======== Source records

/-! ## Corollary 11: `var(g, P̃) ≤ w̄ var(g, P) + (w̄ − 1) var_π(g)` -/

/-- **ANDRIEU–VIHOLA 2015, COROLLARY 11** (finite form; the upper bound): "Assume `Gap(P) > 0` and
there exists some `w̄ ∈ [1,∞)` such that (the weights are a.s. bounded by `w̄`) holds.  Let
`g : X → ℝ` satisfying `π(g²) < ∞`, then, the asymptotic variances satisfy
`var(g, P) ≤ var(g, P̃) ≤ w̄ var(g, P) + (w̄ − 1) var_π(g)`, where `var(g, P̃) := var(g̃, P̃)` with
`g̃(x, ·) ≡ g(x)`."  Here: a positive probability vector `π`, `T ≥ 0` with row sums `≤ 1`, a positive
unbiased estimator with normalised weights `f x ξ / π x ≤ w̄`, and an irreducible pseudo-marginal
chain (the left inequality is `asympVar_le_asympVar_lift`; `var_π(g) = ‖ḡ‖²_π`).  Proof as printed:
Proposition 10, the operator lemma, and `var(g̃, P̄) = var(g, P)`.
[cite: AndrieuVihola2015, §3 Corollary 11 and its proof] -/
theorem asympVar_lift_le_of_weight_le (hf : ∀ x ξ, 0 < f x ξ) (hg : ∀ ξ, 0 < g ξ)
    (hg1 : ∑ ξ, g ξ = 1) (hunb : ∀ x, ∑ ξ, g ξ * f x ξ = π x) (hπ : ∀ x, 0 < π x)
    (hπ1 : ∑ x, π x = 1) (hT : ∀ x y, 0 ≤ T x y) (hTrow : ∀ x, ∑ y, T x y ≤ 1) {wbar : ℝ}
    (hw : ∀ x ξ, f x ξ / π x ≤ wbar)
    (hirr : IsIrreducible (kernel T f g : Matrix (X × Ξ) (X × Ξ) ℝ)) (u : X → ℝ) :
    asympVar (lift u : X × Ξ → ℝ) (target f g) (kernel T f g) ≤
      wbar * asympVar u π (mhKernel T π) + (wbar - 1) * piInner π (centred π u) (centred π u) := by
  -- `w̄ > 0` (the weights are positive)
  rcases isEmpty_or_nonempty Ξ with hΞ | ⟨⟨ξ₀⟩⟩
  · simp at hg1
  rcases isEmpty_or_nonempty X with hX | ⟨⟨x₀⟩⟩
  · simp at hπ1
  have hwpos : 0 < wbar := lt_of_lt_of_le (div_pos (hf x₀ ξ₀) (hπ x₀)) (hw x₀ ξ₀)
  -- the three chains
  have hP : IsRowStochastic (mhKernel T π) := mhKernel_isRowStochastic hT hTrow hπ
  have hDB : DetailedBalance π (mhKernel T π) := mhKernel_detailedBalance hπ T
  have hst : IsStationary π (mhKernel T π) := hDB.isStationary hP.2
  have hKrow : IsRowStochastic (kernel T f g) := kernel_isRowStochastic hf hg hg1 hT hTrow
  have hDBK : DetailedBalance (target f g) (kernel T f g) := kernel_detailedBalance hf hg T
  have hstK : IsStationary (target f g) (kernel T f g) := hDBK.isStationary hKrow.2
  have hBrow : IsRowStochastic (barKernel T f g π) := barKernel_isRowStochastic hf hg hunb hπ hT hTrow
  have hDBB : DetailedBalance (target f g) (barKernel T f g π) := barKernel_detailedBalance hf hg T π
  have hstB : IsStationary (target f g) (barKernel T f g π) := hDBB.isStationary hBrow.2
  have hπ'pos : ∀ z : X × Ξ, 0 < target f g z := fun z => mul_pos (hg z.2) (hf z.1 z.2)
  have hπ'1 : ∑ z : X × Ξ, target f g z = 1 := by rw [sum_target_univ hunb, hπ1]
  have hirrB := barKernel_isIrreducible hf hg hg1 hunb hπ hT hTrow hirr
  have hirrP := mhKernel_isIrreducible_of_kernel hf hg hg1 hπ hT hTrow hirr
  have hZK := isUnit_fundamentalInv hπ'1 hKrow hstK hirr
  have hZB := isUnit_fundamentalInv hπ'1 hBrow hstB hirrB
  have hZP := isUnit_fundamentalInv hπ1 hP hst hirrP
  -- the centred observable and its lift
  have huc : ∑ x, π x * centred π u x = 0 := sum_mul_centred hπ1 u
  have hlift : centred (target f g) (lift u : X × Ξ → ℝ) = lift (centred π u) := centred_lift hunb u
  have huc' : ∑ z : X × Ξ, target f g z * (lift (centred π u) : X × Ξ → ℝ) z = 0 := by
    rw [sum_target_mul_lift hunb, huc]
  -- (1) the two variances in centred form
  have e1 := asympVar_eq_centred hπ'1 hKrow hstK hZK (lift u : X × Ξ → ℝ)
  rw [hlift] at e1
  have e2 := asympVar_eq_centred hπ1 hP hst hZP u
  -- (2) Proposition 10 + the operator lemma: `⟨ḡ̃, Z̃ ḡ̃⟩ ≤ w̄ ⟨ḡ̃, Z̄ ḡ̃⟩`
  have hE : ∀ φ : X × Ξ → ℝ, wbar⁻¹ * dirichletForm (target f g) (barKernel T f g π) φ ≤
      dirichletForm (target f g) (kernel T f g) φ := by
    intro φ
    rw [inv_mul_le_iff₀ hwpos]
    exact dirichletForm_barKernel_le hf hg hπ hT hw φ
  have hop := piInner_fundamentalMatrix_le_of_dirichletForm_le hπ'pos hπ'1 hKrow hBrow hDBK hDBB
    hZK hZB (inv_pos.mpr hwpos) hE huc'
  rw [inv_inv] at hop
  -- (3) `⟨ḡ̃, Z̄ ḡ̃⟩_π̃ = ⟨ḡ, Z ḡ⟩_π` and `‖ḡ̃‖²_π̃ = ‖ḡ‖²_π`
  have e3 : piInner (target f g) (lift (centred π u) : X × Ξ → ℝ)
      (fundamentalMatrix (target f g) (barKernel T f g π) *ᵥ (lift (centred π u) : X × Ξ → ℝ)) =
      piInner π (centred π u) (fundamentalMatrix π (mhKernel T π) *ᵥ centred π u) := by
    rw [fundamentalMatrix_barKernel_mulVec_lift hf hg hg1 hunb hπ hπ1 hT hTrow hirr, piInner_lift hunb]
  have e4 : piInner (target f g) (lift (centred π u) : X × Ξ → ℝ) (lift (centred π u)) =
      piInner π (centred π u) (centred π u) := piInner_lift hunb _ _
  rw [e3] at hop
  -- (4) assemble
  rw [e1, e2, e4]
  have : wbar * (2 * piInner π (centred π u) (fundamentalMatrix π (mhKernel T π) *ᵥ centred π u)
      - piInner π (centred π u) (centred π u)) + (wbar - 1) * piInner π (centred π u) (centred π u) =
      2 * (wbar * piInner π (centred π u) (fundamentalMatrix π (mhKernel T π) *ᵥ centred π u))
        - piInner π (centred π u) (centred π u) := by ring
  rw [this]
  linarith
/-- The LATE POLAR NEAR ZONE `{t* > τ₁, r ≤ 3M, |z| ≥ r/2}` of the boosted Kerr background
(Kerr–Schild `z = r cos θ`): on it the complex quadratic Weyl invariant of EXTREMAL Kerr has
argument in `(56°, 270°]`, off the positive axis where Schwarzschild's lies (sibling sketch
`ShieldSplit.latePolarNearZone`, verbatim). -/
def latePolarNearZone (Λ : lorentzGroup) (c : E4) (M a : ℝ) (τ₁ : ℝ) :
    Set (boostedKerrBackground Λ c M a).domain :=
  {x | x ∈ (boostedKerrBackground Λ c M a).lateRegion τ₁ ∧
    (boostedKerrBackground Λ c M a).radius x.1 ≤ 3 * M ∧
    (boostedKerrBackground Λ c M a).radius x.1 / 2 ≤ |poincareInv Λ c x.1 3|}

/-- Chart selector (orientation-blind, two-sided): a late chart modelled on boosted Kerr is
SHIELDED iff the image of some late polar near zone is shielded. -/
def IsShieldedChart (𝒟 : CauchyDevelopment D) (Λ : lorentzGroup) (c : E4) (M a : ℝ)
    (Ψ : (boostedKerrBackground Λ c M a).domain → 𝒟.carrier) : Prop :=
  ∃ τ₁ : ℝ, IsShielded 𝒟 (Ψ '' latePolarNearZone Λ c M a τ₁)

/-- Clause (i) of the crux restricted to the charts selected by `sel` (with `sel := ⊤` it is
verbatim clause (i)). -/
def NoExtremalRemnant (𝒟 : VacuumCauchyDevelopment D)
    (sel : ∀ (Λ : lorentzGroup) (c : E4) (M a : ℝ),
      ((boostedKerrBackground Λ c M a).domain → 𝒟.carrier) → Prop) : Prop :=
  ∀ (Λ : lorentzGroup) (c : E4) (M a : ℝ), Kerr.IsExtremal M a →
    ¬ ∃ (τ₀ : ℝ) (Ψ : (boostedKerrBackground Λ c M a).domain → 𝒟.carrier),
      𝒟.toSpacetime.IsLateChart (boostedKerrBackground Λ c M a) Set.univ τ₀ Ψ ∧
      sel Λ c M a Ψ ∧
      ∀ R : ℝ, Tendsto (fun τ ↦ 𝒟.toSpacetime.truncDeviationCk
        (boostedKerrBackground Λ c M a) Ψ 2 R τ) atTop (𝓝 0)

/-- Clause (ii) of the crux restricted to the rays selected by `sel`, in SCALE-DOWNWARD-CLOSED form:
there is a scale `r₁ > 0` such that at EVERY scale `0 < r₀ ≤ r₁` a uniform `C³` bound `Λ(r₀)`
holds on Minkowski-ball charts of radius `r₀` centred at the points of `outer(sel)`. (Implies the
crux's form of (ii) for the selected rays — take `r₀ = r₁` — and is what bounded geometry gives
anyway; the form makes the recombination of two selectors pure logic: `min r₀`, `max Λ`.) -/
def TameOuterAtScale (𝒟 : VacuumCauchyDevelopment D)
    (sel : (ℝ → 𝒟.carrier) → Set ℝ → Prop) : Prop :=
  ∀ [𝒟.metric.HasLeviCivita],
    ∃ r₁ : ℝ, 0 < r₁ ∧ ∀ r₀ : ℝ, 0 < r₀ → r₀ ≤ r₁ → ∃ Λ : NNReal,
      ∀ q ∈ (𝒟.metric.causalFuture 𝒟.timeOrientation (Set.range 𝒟.embed) ∩
        {q | ∃ (p : X) (γ : ℝ → 𝒟.carrier) (dom : Set ℝ),
          𝒟.metric.IsNormalisedNullRayFrom 𝒟.timeOrientation 𝒟.embed 𝒟.normal p γ dom ∧
          ¬ BddAbove dom ∧ sel γ dom ∧
          q ∈ 𝒟.metric.chronologicalPast 𝒟.timeOrientation (γ '' (dom ∩ Set.Ici 0))}),
      let U : TopologicalSpace.Opens E4 := ⟨Metric.ball (0 : E4) r₀, Metric.isOpen_ball⟩;
      ∃ Ψ : U → 𝒟.carrier,
        𝒟.toSpacetime.IsLateChart (Minkowski.backgroundOn U) Set.univ (-r₀) Ψ ∧
        (∃ x : U, (x : E4) = 0 ∧ Ψ x = q) ∧
        supCkENorm (U : Set E4) 3 (𝒟.toSpacetime.deviationExtend (Minkowski.backgroundOn U) Ψ)
          ≤ (Λ : ENNReal) ∧
        supCkENorm (U : Set E4) 0 (𝒟.toSpacetime.deviationExtend (Minkowski.backgroundOn U) Ψ)
          ≤ 1 / 2

/-- ESCAPING sector of clauses (i)–(ii): charts whose late polar near zones are never shielded,
rays whose future branch is not shielded. -/
def QEsc (𝒟 : VacuumCauchyDevelopment D) : Prop :=
  NoExtremalRemnant 𝒟 (fun Λ c M a Ψ ↦ ¬ IsShieldedChart 𝒟.toCauchyDevelopment Λ c M a Ψ) ∧
    TameOuterAtScale 𝒟 (fun γ dom ↦ ¬ IsShieldedRay 𝒟.toCauchyDevelopment γ dom)

/-- SHIELDED (hidden) sector of clauses (i)–(ii): the two-sided hidden-sector tameness. -/
def QSh (𝒟 : VacuumCauchyDevelopment D) : Prop :=
  NoExtremalRemnant 𝒟 (fun Λ c M a Ψ ↦ IsShieldedChart 𝒟.toCauchyDevelopment Λ c M a Ψ) ∧
    TameOuterAtScale 𝒟 (fun γ dom ↦ IsShieldedRay 𝒟.toCauchyDevelopment γ dom)

/-- `φ` is a THROAT CHART of the datum `D` with mass `M > 0` and inner isotropic radius
`ρ₂ ∈ (0, M/2)`: a smooth open embedding of `{y ∈ E3 | ρ₂ < ‖y‖}` onto the complement of a
COMPACT subset of `X` (the "bag") along which `D` is EXACTLY the time-symmetric Schwarzschild
data `((1 + M/(2‖y‖))⁴ δ, 0)` — sheet I (`‖y‖ > M/2`), the minimal throat `‖y‖ = M/2` and a collar
`ρ₂ < ‖y‖ < M/2` of sheet II (`Schwarzschild.conformalInner`, `ModelData.lean`). -/
def IsThroatChart (D : InitialDataSet (𝓡 3) X) (M ρ₂ : ℝ) (φ : exteriorRegion ρ₂ → X) : Prop :=
  0 < ρ₂ ∧ ρ₂ < M / 2 ∧
    ContMDiff 𝓘(ℝ, E3) (𝓡 3) ∞ φ ∧ Topology.IsOpenEmbedding φ ∧ IsCompact (Set.range φ)ᶜ ∧
    ∀ y : exteriorRegion ρ₂,
      pullbackBilin (I := 𝓡 3) (I' := 𝓘(ℝ, E3)) φ D.h.inner y =
          Schwarzschild.conformalInner M (exteriorRegion ρ₂) y ∧
        pullbackBilin (I := 𝓡 3) (I' := 𝓘(ℝ, E3)) φ D.k y = 0

/-- `D` is THROAT-SHIELDED ("swallowed into the second sheet"): it admits a throat chart. -/
def IsThroatShielded (D : InitialDataSet (𝓡 3) X) : Prop :=
  ∃ (M ρ₂ : ℝ) (φ : exteriorRegion ρ₂ → X), IsThroatChart D M ρ₂ φ

end Defs
/-
Copyright: statement-level skeleton of a published paper (lit-balaban cell, Phase-2 proof seat p26 gen 41). No claims beyond
what the kernel checks below.
-/
import Mathlib
import Literature.MathematicalPhysics.QuantumFieldTheory.Balaban1983to89.B3GraphAmplitudeRules
import Literature.MathematicalPhysics.QuantumFieldTheory.Balaban1983to89.B3Eq36TadpoleExpressions

/-!
# B3 — T. Bałaban, *(Higgs)₂,₃ quantum fields in a finite volume. III. Renormalization*, CMP **88** (1983) 411–445
[Balaban1983Higgs3] — pp. 425–427: **THE EVALUATOR MAJORIZED TERMWISE** — the bookkeeping first step of every estimate of a graph
expression in print ((2.10) p. 426 for the propagators, (2.13) p. 427 for E(G′)): the finite sum over index assignments `E(G; V, K, Φ)`
of FILE 1 (`B3GraphAmplitude.amp`) is dominated in absolute value by THE SAME SUM run on termwise majorants of the vertex rules, the line
kernels and the external data (`abs_amp_le`), hence FILE 2's concrete `graphAmp` by `amp` of any majorants of the printed rules on
basis fields (`abs_graphAmp_le`); and the three printed INGREDIENTS of the vertex majorants — `|U| = 1`, `|q| ≤ 1`, one factor `η⁻¹`
per difference quotient — as norm bounds on the typer's `covDeriv` of a basis field (§3), assembled into MAJORANT RULES for the polarized
vertices (1.8)_{n,n′} and (1.10)_{n,n′} of FILE 2 (§4: `|rule18 …| ≤ …`, `|rule110 …| ≤ …` — the vertices of all ten lowest-order pictures
of §3 of print).  FILE 9 of the evaluator lineage: item 5 («the (2.13) majorant bridge») of `HOME/lit-balaban-p26/DESIGN-B3-evaluator.md`,
its abstract half 7a; the instantiation of p19's `B3Ineq213Amplitude.Amp` majorants from a graph (7b) is NOT done here

statement-level skeleton of published theorems with citation tags; proofs where landed; nothing here is a claim about
the Yang–Mills mass gap

PDF held: `paper:balaban1983-higgs-2-3-quantum-fields-finite-volume` (journal page = PDF page + 410); pp. 425–427 [PDF 15–17] (Prop.
2.1 (2.10), (2.13)) as cited by FILEs 1–2 and by p19's `B3Ineq213Amplitude` / `B3Prop21Uniform`; p. 605 of [Balaban1982Higgs1] (*"unitary
operators on R^N … q is an antisymmetric N × N matrix, |q| ≦ 1"*) through the typer's `HiggsLattice.ChargeData.{U_mem_unitary, norm_q_le}`.

CITATION HEADER (lean-in-tree rule).  lit-balaban TYPED SKELETON (HOME `run/shared/lean/pub/lit-balaban/`), PHASE 2, seat p26 gen 41
(unit `lit-balaban-p26`; the evaluator lineage FILE 1 `B3GraphAmplitude` p361338, FILE 2 `B3GraphAmplitudeRules` p362438, FILE 3
`B3Eq36TadpoleExpressions` p363523); free-target protocol G.5-34(d) (own lane; announced in HOME/STATUS.md).  ROWS **B3.Prop2.1-2.2** /
**B3.Eq2.13** / **B3.Prop1** of `HOME/lit-balaban-r15/ROWS-B3.md` (fold owner r15; heads by p19 / r15; this file is an OPTIONAL located
member, zero head weight: the bookkeeping half of «|E(G)| ≤ E of the majorants» on the concrete evaluator).  CONSUMES BY NAME, nothing
re-declared: FILE 1's `Rules`, `vertexFactor`, `sLineFactor`, `vLineFactor`, `oLineFactor`, `OutPairing`, `amp`; FILE 2's `Model`, `Loc`,
`rulesOf`, `basisE`, `basisV`, `graphAmp`, `rule18`, `rule110`, `pleg18`, `pleg110`, `vlegs`; FILE 3's `basisE_eq`; the typer's `HiggsLattice.{ChargeData, ChargeData.U, U_mem_unitary,
norm_q_le, covDeriv, mesh_pos}`; Mathlib's `ContinuousLinearMap.norm_map_of_mem_unitary`, `PiLp.norm_single`.

READING (declared).  (a) «Majorant» = termwise domination in absolute value of each datum by a real-valued datum OF THE SAME SHAPE
(a vertex rule by a vertex rule, a kernel by a kernel, a joint external component function by one); the dominating expression is FILE
1's `amp` itself on the majorants — no separate «absolute evaluator» is introduced.  (b) The vertex majorants are functionals of the
same leg fields; on the concrete evaluator they are needed ON BASIS FIELDS only (that is how `graphAmp` evaluates the rules), which is
where §3's norm bounds enter.  (c) §3 states print's three ingredients at the level of one differentiated basis leg: `‖U(B̃_b)v‖ = ‖v‖`,
`‖qu‖ ≤ ‖u‖`, `‖(D^η_B̃δ_p)(b)‖ ≤ η⁻¹([b₊ = p.1] + [b₋ = p.1])`; assembling them into majorant RULES for (1.6)–(1.15) and into p19's
`Amp.E` is the analytic half (7b), not here.

WHAT IS TYPED / PROVED (theorems only; no definition, no `Prop` fact, no `sorry`; standard axioms).  §1 `abs_vertexFactor_le`,
`abs_sLineFactor_le`, `abs_vLineFactor_le`, `abs_oLineFactor_le`, **`abs_amp_le`** (`|amp V … K … Φ A Ψ| ≤ amp V′ … K′ … Φ′ A′ Ψ′` under
termwise `|·| ≤ ·′`), `amp_mono` (monotone in nonnegative data); §2 **`abs_graphAmp_le`** (`|graphAmp G M dm2 loc Po Ks Kv Ko Φ A Ψ| ≤ amp V′
basisE basisV basisE Po Ks′ Kv′ Ko′ Φ′ A′ Ψ′` whenever `|rulesOf G M dm2 loc i f g h| ≤ V′ i f g h` and the kernels/data are majorized),
`abs_graphAmp_le_abs` (with the absolute values themselves); §3 `norm_U_apply` (`‖U v‖ = ‖v‖`), `norm_q_apply_le` (`‖qu‖ ≤ ‖u‖`),
`norm_basisE_apply`, **`norm_covDeriv_basisE_le`** (`‖(D^η_B̃δ_p)(b)‖ ≤ η⁻¹([b₊ = p.1] + [b₋ = p.1])`, any `B̃`),
**`abs_inner_covDeriv_basisE_q_le`** (`|(D^η_B̃δ_p)(b)·qu| ≤ η⁻¹([b₊ = p.1] + [b₋ = p.1])‖u‖`); §4 `norm_qpow_apply_le` (`‖q^m u‖ ≤ ‖u‖`),
`abs_pleg18_le`, `abs_pleg110_le`, `abs_vlegs`, `abs_coef18`, `abs_coef110`, **`abs_rule18_le`** (`|rule18 C g B̃ Ã n n′ S w f a| ≤ |e|^{n+n′}
η^{n+n′−1}/(n!n′!) Σ_{b∈S} |w b| η^d ‖(D^η_B̃f₀)(b)‖‖f₁(b₋)‖ Π_j|g(b₋)||a_j(b)| |Ã(b)|^{n′}`), **`abs_rule110_le`** (the same with `‖f₀(b₋)‖`
and `η^{n+n′−2}`).
HONEST SCOPE.  (a) Bookkeeping (triangle inequality over finite sums and products) plus three one-line norm facts; nothing of Prop.
2.1/2.2's analysis, no (2.10) kernel bound, no tree-length or localization-cube bookkeeping of (2.13) — those are p19's / r15's files and
the future 7b.  (b) No claim that print organizes its estimates through this lemma; it is the form in which THIS lineage's evaluator
meets p19's majorant family.  Unit `lit-balaban-p26` gen 41 (literature-prover-lit-balaban-p26-g41-0), HOME `run/shared/lean/pub/lit-balaban/`,
2026-08-23.  v1.1 (gen 42, literature-prover-lit-balaban-p26-g42-0) DOC-ONLY, referee ref-4 D-g72-3: the display (2.10) is on p. 426
[PDF 16] (three cite tags and the header corrected from «p. 425»), and the p. 426 sentence is now quoted verbatim (*"We estimate it taking
absolute values of all factors."*) in place of a paraphrase; declarations unchanged.
-/

open Finset
open scoped BigOperators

================

### [Task directions]
Make a copy of each line in the records above that has the word "conformalInner".

### [Reply]
`ρ₂ < ‖y‖ < M/2` of sheet II (`Schwarzschild.conformalInner`, `ModelData.lean`). -/
          Schwarzschild.conformalInner M (exteriorRegion ρ₂) y ∧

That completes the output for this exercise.